Smithsonian Channel Special Built Around Historic Duquesne Archives
A gem from Duquesne University's archives is driving a new Smithsonian Channel special about the last days of Adolf Hitler.
The Day Hitler Died will premiere on Monday, Nov. 16, at 8 p.m.-and will share footage of interviews conducted by Judge Michael Musmanno, who presided over the Einsatzgruppen (Action Group) war crime trials in Nuremberg the 1940s and interviewed those working closely with Hitler in his last days.
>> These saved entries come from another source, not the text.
import Literature.Geometry.Lorentzian.RelCorrespondingBoundaryDomain
import Literature.Geometry.Lorentzian.CauchyPieceDomain
import Literature.Geometry.Lorentzian.CauchyDevelopmentPieceDomain
import Literature.Geometry.Lorentzian.SpacelikePieceDomain
import Literature.Geometry.Lorentzian.CausalCurveEndpoint
import Literature.Geometry.Lorentzian.CauchyDevelopmentComap
import Literature.Geometry.Lorentzian.MaximalCommonDevelopment
import Literature.Geometry.Lorentzian.DataEmbeddingNormalSmooth
import Literature.Geometry.Lorentzian.DevelopmentGluingData
import Summits.FinalStateConjecture.FinalStateConjecture.Theorems.SwallowTheDatumSubdataDevelopmentsEmbedMCGHD

/-!
# Route SwallowTheDatum · item `SubdataDevelopmentsEmbed` (stmt-FinalStateConjecture-10053) —
# towards hypothesis (c): a cluster point of `ψ` at `∂U` lies in the Cauchy piece domain of the
# sub-datum

Hypothesis (c) `hncb` of `subdataDevelopmentsEmbed_of_localTheory_of_cauchyRegion_of_ncb`
(`…Skeleton2`): a relative common sub-development `(U ⊆ M', ψ : U → M)` of a development `𝒟'`
of the sub-datum `D.comap Φ` and a development `𝒟` of `D`, admitting no proper extension, has
no corresponding boundary points. This file and its sequel `…NcbReduction` REDUCE it to
Sbierski's printed Theorem 12 for two developments of the SAME data (2016, §3.2; the displayed
input `h12` of `Literature/…/MCGHDNoCorrespondingBoundary.lean`) plus the global-hyperbolicity
consequences displayed by that programme (`SpacelikeBoundaryFuturePoint.lean`) and the slab
condition of data hypersurfaces (`SpacelikePieceDomain.lean`, a theorem:
`CauchyDevelopmentPieceDomain.lean`). Here:

* `not_mem_closure_badSet_of_clusterPt` — if `q` is a cluster point of `ψ` along `U` at
  `p ∈ ∂U`, then `(p, q)` corresponds for the relative common development `(U, ψ|_U)`, so by
  `RelCorrespondingBoundaryDomain` `q ∉ closure (I⁺(K) ∪ I⁻(K) ∪ K)`, `K = ι(X) ∖ ι(Φ N)`; also
  `ψ(U)` misses that closure, and `ψ|_U` is injective and open;
* `exists_cauchyPieceDomain` — the connected component `V ∋ ι(Φ N)` of the complement of that
  closure is an open connected region, relatively closed in the complement, in which `ι(Φ N)` is
  a Cauchy hypersurface (`CauchyPieceDomain`, `SpacelikePieceDomain`, `CausalCurveEndpoint`);
* small lemmas: components and closures, differentials of maps into / between open submanifolds,
  `ι(X) ∖ ι(Φ N)` is closed, `ι(Φ N)` is relatively open, acausality from the slab condition.

Pure composition over the tree; no definitions, no named facts.
-/

noncomputable section

open Function Set Filter Topology TopologicalSpace Bundle
open scoped Manifold ContDiff Topology

namespace Summit.FinalStateConjecture.FinalStateConjecture.Theorems

namespace SubdataDevelopmentsEmbed

open Literature.Geometry.Lorentzian

universe u

/-! ### Two topological lemmas -/

/-- A point of `O` in the closure of the connected component `C` of `a` in `O` lies in `C`
(components are closed in the subspace `O`). [folklore] -/
theorem mem_connectedComponentIn_of_mem_closure {α : Type*} [TopologicalSpace α] {O : Set α}
    {a x : α} (hx : x ∈ closure (connectedComponentIn O a)) (hxO : x ∈ O) :
    x ∈ connectedComponentIn O a := by
  by_cases ha : a ∈ O
  · rw [connectedComponentIn_eq_image ha] at hx ⊢
    set xO : O := ⟨x, hxO⟩
    have h1 : xO ∈ closure (connectedComponent (⟨a, ha⟩ : O)) := by
      rw [Topology.IsInducing.subtypeVal.closure_eq_preimage_closure_image]
      exact hx
    rw [isClosed_connectedComponent.closure_eq] at h1
    exact ⟨xO, h1, rfl⟩
  · rw [connectedComponentIn_eq_empty ha, closure_empty] at hx
    exact hx.elim

/-! ### Differentials of maps into and between open submanifolds -/

section OpensDeriv

variable {E : Type*} [NormedAddCommGroup E] [NormedSpace ℝ E] {H : Type*} [TopologicalSpace H]
  {I : ModelWithCorners ℝ E H} {M : Type*} [TopologicalSpace M] [ChartedSpace H M]
  {E' : Type*} [NormedAddCommGroup E'] [NormedSpace ℝ E'] {H' : Type*} [TopologicalSpace H']
  {I' : ModelWithCorners ℝ E' H'} {M' : Type*} [TopologicalSpace M'] [ChartedSpace H' M']
import Summits.Ventures.CertifiedArithmetic.LowPrec.RoundToOdd
import Summits.Ventures.CertifiedArithmetic.LowPrec.AccumulateHeightFaithful

/-!
# Round-to-odd accumulation is faithful accumulation: the `2h·u` height bound applies

HONEST FRAMING (venture CertifiedArithmetic / cell `pub-lowprec`): certified error envelopes and
provably optimal rounding/accumulation schemes for low-precision formats under stated cost models;
every table by two implementations; no hardware or vendor claims.

`roundOdd α` (`RoundToOdd.lean`) is a FAITHFUL rounding: as a map on values it selects, at every
argument, either `roundDown α` or `roundUp α` (`toRat_roundOdd_eq_or`, both signs). Hence the
lean seat's general faithful-accumulation theorem `abs_eval_faithful_sub_exact_le_height`
([LangeRump2018, Prop 3], faithful half, for the formats) applies verbatim: summing values of `α`
in ANY order with round to odd at every node, nodes in range, tree height `h` with
`(h+1)²·2u ≤ 1`, gives `|ŝ - s| ≤ 2h·u·Σ|xᵢ|` (`abs_eval_roundOdd_sub_exact_le_height`). So an
odd-rounded wide accumulation followed by one narrowing (innocuous by `RoundToOddDouble`) is
covered end to end by theorems of this tree.
-/

namespace Literature.ComputerArithmetic.FloatingPoint

namespace MiniFloat

open Format
open Literature.ComputerArithmetic.JeannerodRump2018
open Literature.ComputerArithmetic.JeannerodRump2018.SumTree

variable {α : Format}

/-- `roundOdd` is a faithful selection: its value is `roundDown`'s or `roundUp`'s, at every
rational (negative arguments by the symmetry `RD(x) = -RU(-x)`). [cite: BoldoMelquiond2008, Thm 2] -/
theorem toRat_roundOdd_eq_or (s : ℚ) :
    (roundOdd α s).toRat = (roundDown α s).toRat ∨ (roundOdd α s).toRat = (roundUp α s).toRat := by
  rcases lt_or_ge s 0 with hs | hs
  · -- `s < 0`: `RO s = -RO(-s)`, `RD s = -RU(-s)`, `RU s = -RD(-s)`
    have hneg : (roundOdd α s).toRat = -(roundOddPos α (-s)).toRat := by
      unfold roundOdd; rw [if_pos hs, toRat_flipSign]
    have hs0 : s ≠ 0 := ne_of_lt hs
    have hns0 : -s ≠ 0 := by intro h; apply hs0; linarith
    have hRU : (roundUp α s).toRat = -(roundDown α (-s)).toRat := toRat_roundUp_eq_neg hs0
    have hRD : (roundDown α s).toRat = -(roundUp α (-s)).toRat := by
      have := toRat_roundUp_eq_neg (φ := α) hns0
      rw [neg_neg] at this; linarith
    rcases roundOddPos_eq_or (φ := α) (-s) with h | h
    · right; rw [hneg, h, hRU]
    · left; rw [hneg, h, hRD]
  · rw [roundOdd_of_nonneg hs]
    rcases roundOddPos_eq_or (φ := α) s with h | h
    · left; rw [h]
    · right; rw [h]

/-- ROUND-TO-ODD ACCUMULATION, ANY ORDER: leaves values of `α`, every node in range, `emaxCode ≥ 2`,
height `h` with `(h+1)²·2u ≤ 1` ⟹ `|ŝ - s| ≤ h·2u·Σ|xᵢ|` — the faithful half of
[LangeRump2018, Prop 3] (`abs_eval_faithful_sub_exact_le_height`) instantiated at the selection
`roundOdd α`. [cite: LangeRump2018, Prop 3] -/
theorem abs_eval_roundOdd_sub_exact_le_height (hα : 2 ≤ α.emaxCode) (t : SumTree)
    (ht : TreeInRangeWith α (fun s => (roundOdd α s).toRat) t)
    (hh : ((treeHeight t : ℚ) + 1) ^ 2 * (2 * α.unitRoundoff) ≤ 1) :
    |SumTree.eval (fun s => (roundOdd α s).toRat) t - SumTree.exact t|
      ≤ (treeHeight t : ℚ) * (2 * α.unitRoundoff) * absSum t :=
  abs_eval_faithful_sub_exact_le_height hα _ (fun s => toRat_roundOdd_eq_or s) t ht hh

/-- Kernel illustration (bfloat16, sequential order): `RO(RO(1 + u) + u)` with `u = 2⁻⁸`:
`1 + u ∉ F` ↦ the odd neighbour `1 + 2u`; then `1 + 3u ∉ F` ↦ the odd neighbour… `1 + 2u` again
(`1 + 4u` is even): round to odd STICKS at odd values where RNE would alternate. Error `2u` on a
sum `1 + 2u·…`, within the bound. -/
example :
    (roundOdd Format.BFloat16 ((roundOdd Format.BFloat16 (1 + 1 / 256)).toRat + 1 / 256)).toRat
      = 1 + 2 / 256 := by
  decide +kernel

end MiniFloat

end Literature.ComputerArithmetic.FloatingPoint
/-- **`HasBelyiWitness n t` ⇒ cross-ratio-`t` normal form of degree `n`** (for `t ∉ {0, 1}`): mark the
special points `y = t`, `z = 0`, `w = 1` of the witness and change chart
(`BelyiWitness.exists_crossRatio_of_inftyChart`); `CR(∞, t; 0, 1) = (t − 0)/(1 − 0) = t`. Converse of
`HasBelyiWitness.of_crossRatio` (`BelyiWitnessChart.lean`); invariance of the Belyi degree of the pointed
line under automorphisms of `ℙ¹`. [cite: Zapponi2009BelyiDegree, §1.1] [cite: Goldring2011, Thm 3.2] -/
theorem HasBelyiWitness.exists_crossRatio {n : ℕ} {t : ℂ} (h : HasBelyiWitness n t) (ht0 : t ≠ 0)
    (ht1 : t ≠ 1) :
    ∃ (P Q : ℂ[X]) (x y z w : ℂ), IsCoprime P Q ∧ P.natDegree = n ∧ Q.natDegree = n ∧
      (P - Q).natDegree = n ∧ (P * Q * (P - Q)).roots.toFinset.card = n + 2 ∧
      ({x, y, z, w} : Finset ℂ).card = 4 ∧ {x, y, z, w} ⊆ (P * Q * (P - Q)).roots.toFinset ∧
      (w - x) * (y - z) = t * ((w - z) * (y - x)) := by
  obtain ⟨p, q, hcop, hmax, hdrop, hcard, h0, h1, ht⟩ := h
  obtain ⟨P, Q, x', y', z', w', hcop', hP, hQ, hPQ, hcard', h4, hsub, hcr⟩ :=
    BelyiWitness.exists_crossRatio_of_inftyChart hcop hmax hdrop hcard ht0 ht1 zero_ne_one ht h0 h1
  refine ⟨P, Q, x', y', z', w', hcop', hP, hQ, hPQ, hcard', h4, hsub, ?_⟩
  rw [hcr, sub_zero, sub_zero, div_one]

/-- **The two inlined witness predicates agree**: for `t ∉ {0, 1}` and every `n`,
`HasBelyiWitness n t` (normal form of route ABC/BelyiDegreeSmooth, `∞` special) holds iff there is a
degree-`n` witness in the cross-ratio normal form of route ABC/BelyiSqueeze (`∞` not special, four marked
special points of cross-ratio `t`) — both render "`(ℙ¹; 0, 1, ∞, t)` carries a Belyi map of degree `n`"
(equality case of Riemann–Hurwitz / Mason–Stothers), up to an automorphism of `ℙ¹`.
[cite: Zapponi2009BelyiDegree, §1.1] [cite: Goldring2011, Thm 3.2] -/
theorem hasBelyiWitness_iff_exists_crossRatio {n : ℕ} {t : ℂ} (ht0 : t ≠ 0) (ht1 : t ≠ 1) :
    HasBelyiWitness n t ↔
      ∃ (P Q : ℂ[X]) (x y z w : ℂ), IsCoprime P Q ∧ P.natDegree = n ∧ Q.natDegree = n ∧
        (P - Q).natDegree = n ∧ (P * Q * (P - Q)).roots.toFinset.card = n + 2 ∧
        ({x, y, z, w} : Finset ℂ).card = 4 ∧ {x, y, z, w} ⊆ (P * Q * (P - Q)).roots.toFinset ∧
        (w - x) * (y - z) = t * ((w - z) * (y - x)) := by
  constructor
  · exact fun h => h.exists_crossRatio ht0 ht1
  · rintro ⟨P, Q, x, y, z, w, hcop, hP, hQ, hPQ, hcard, h4, hsub, hcr⟩
    exact HasBelyiWitness.of_crossRatio hcop hP hQ hPQ hcard h4 hsub hcr

/-- **Belyi's polynomial in the cross-ratio normal form**: every abc triple `a + b = c` has a degree-`c`
Belyi witness `φ = P/Q` (`deg P = deg Q = deg (P − Q) = c`, `c + 2` special points, `∞` not special) with
four marked special points of cross-ratio `a/c` — the content of the support item `BelyiWitnessLeC` of route
ABC/BelyiSqueeze («deg_B(a/c) ≤ c», Belyĭ 1980), in Literature vocabulary. [cite: Belyi1980, §3] -/
theorem IsABCTriple.exists_crossRatio_witness {a b c : ℕ} (h : IsABCTriple a b c) :
    ∃ (P Q : ℂ[X]) (x y z w : ℂ), IsCoprime P Q ∧ P.natDegree = c ∧ Q.natDegree = c ∧
      (P - Q).natDegree = c ∧ (P * Q * (P - Q)).roots.toFinset.card = c + 2 ∧
      ({x, y, z, w} : Finset ℂ).card = 4 ∧ {x, y, z, w} ⊆ (P * Q * (P - Q)).roots.toFinset ∧
      (w - x) * (y - z) = ((a : ℂ) / (c : ℂ)) * ((w - z) * (y - x)) := by
  have ha : 0 < a := h.1
  have hb : 0 < b := h.2.1
  have hc : a + b = c := h.2.2.1
  have hc0 : (c : ℂ) ≠ 0 := by exact_mod_cast (show c ≠ 0 by omega)
  have ht0 : (a : ℂ) / (c : ℂ) ≠ 0 := div_ne_zero (by exact_mod_cast ha.ne') hc0
  have ht1 : (a : ℂ) / (c : ℂ) ≠ 1 := by
    rw [Ne, div_eq_one_iff_eq hc0]
    exact_mod_cast (show a ≠ c by omega)
  exact h.hasBelyiWitness.exists_crossRatio ht0 ht1

end Literature.NumberTheory.DiophantineGeometry

end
Just as rumors circulated that Elvis Presley wasn't really dead, so it was with the death of Hitler. While Musmanno conducted the trials in Germany, he spent weekends and evenings tracking down survivors from Hitler's intimate circles, including the family of Hitler's longtime mistress, Eva Braun; secretary Traudl Junge, who typed Hitler's last will and testament; and Hitler Youth leader Artur Axmann.
Axmann saw Hitler after he shot himself, recalling, "The blast of the pistol had ruptured the veins on either side of his head."
That these interviews are captured on footage speaks to Musmanno's thoroughness-and recalls other interactions with Hollywood. The footage was among the voluminous personal papers and library that Musmanno (1897-1968), a former Pennsylvania State Supreme Court justice, congressman and labor lawyer who fought unsuccessfully for Sacco & Vanzetti, donated to the Duquesne University archives.
"He spent all of his extra time (while serving as a judge at Nuremberg) finding everybody, conducting interviews and compiling all the material," said Tom White, Duquesne University archivist. "Musmanno started interviewing shortly after the war, then realized it should be captured on film. He paid for the film himself and had it brought from New York because he wanted to demonstrate, for sure, that Hitler was dead."
Musmanno captured and/or recaptured about 22 of the interviews he did on film, using them as the basis for his book Ten Days to Die. The copies, 8mm films, became part of the Musmanno collection in Duquesne's archives, and were converted to digital format.
In the 2000s, a German company used some of this footage for a documentary. More recently, by working with the Musmanno family and the Scottish company Finestripe Productions, these remarkable recordings will be seen outside Germany for the first time.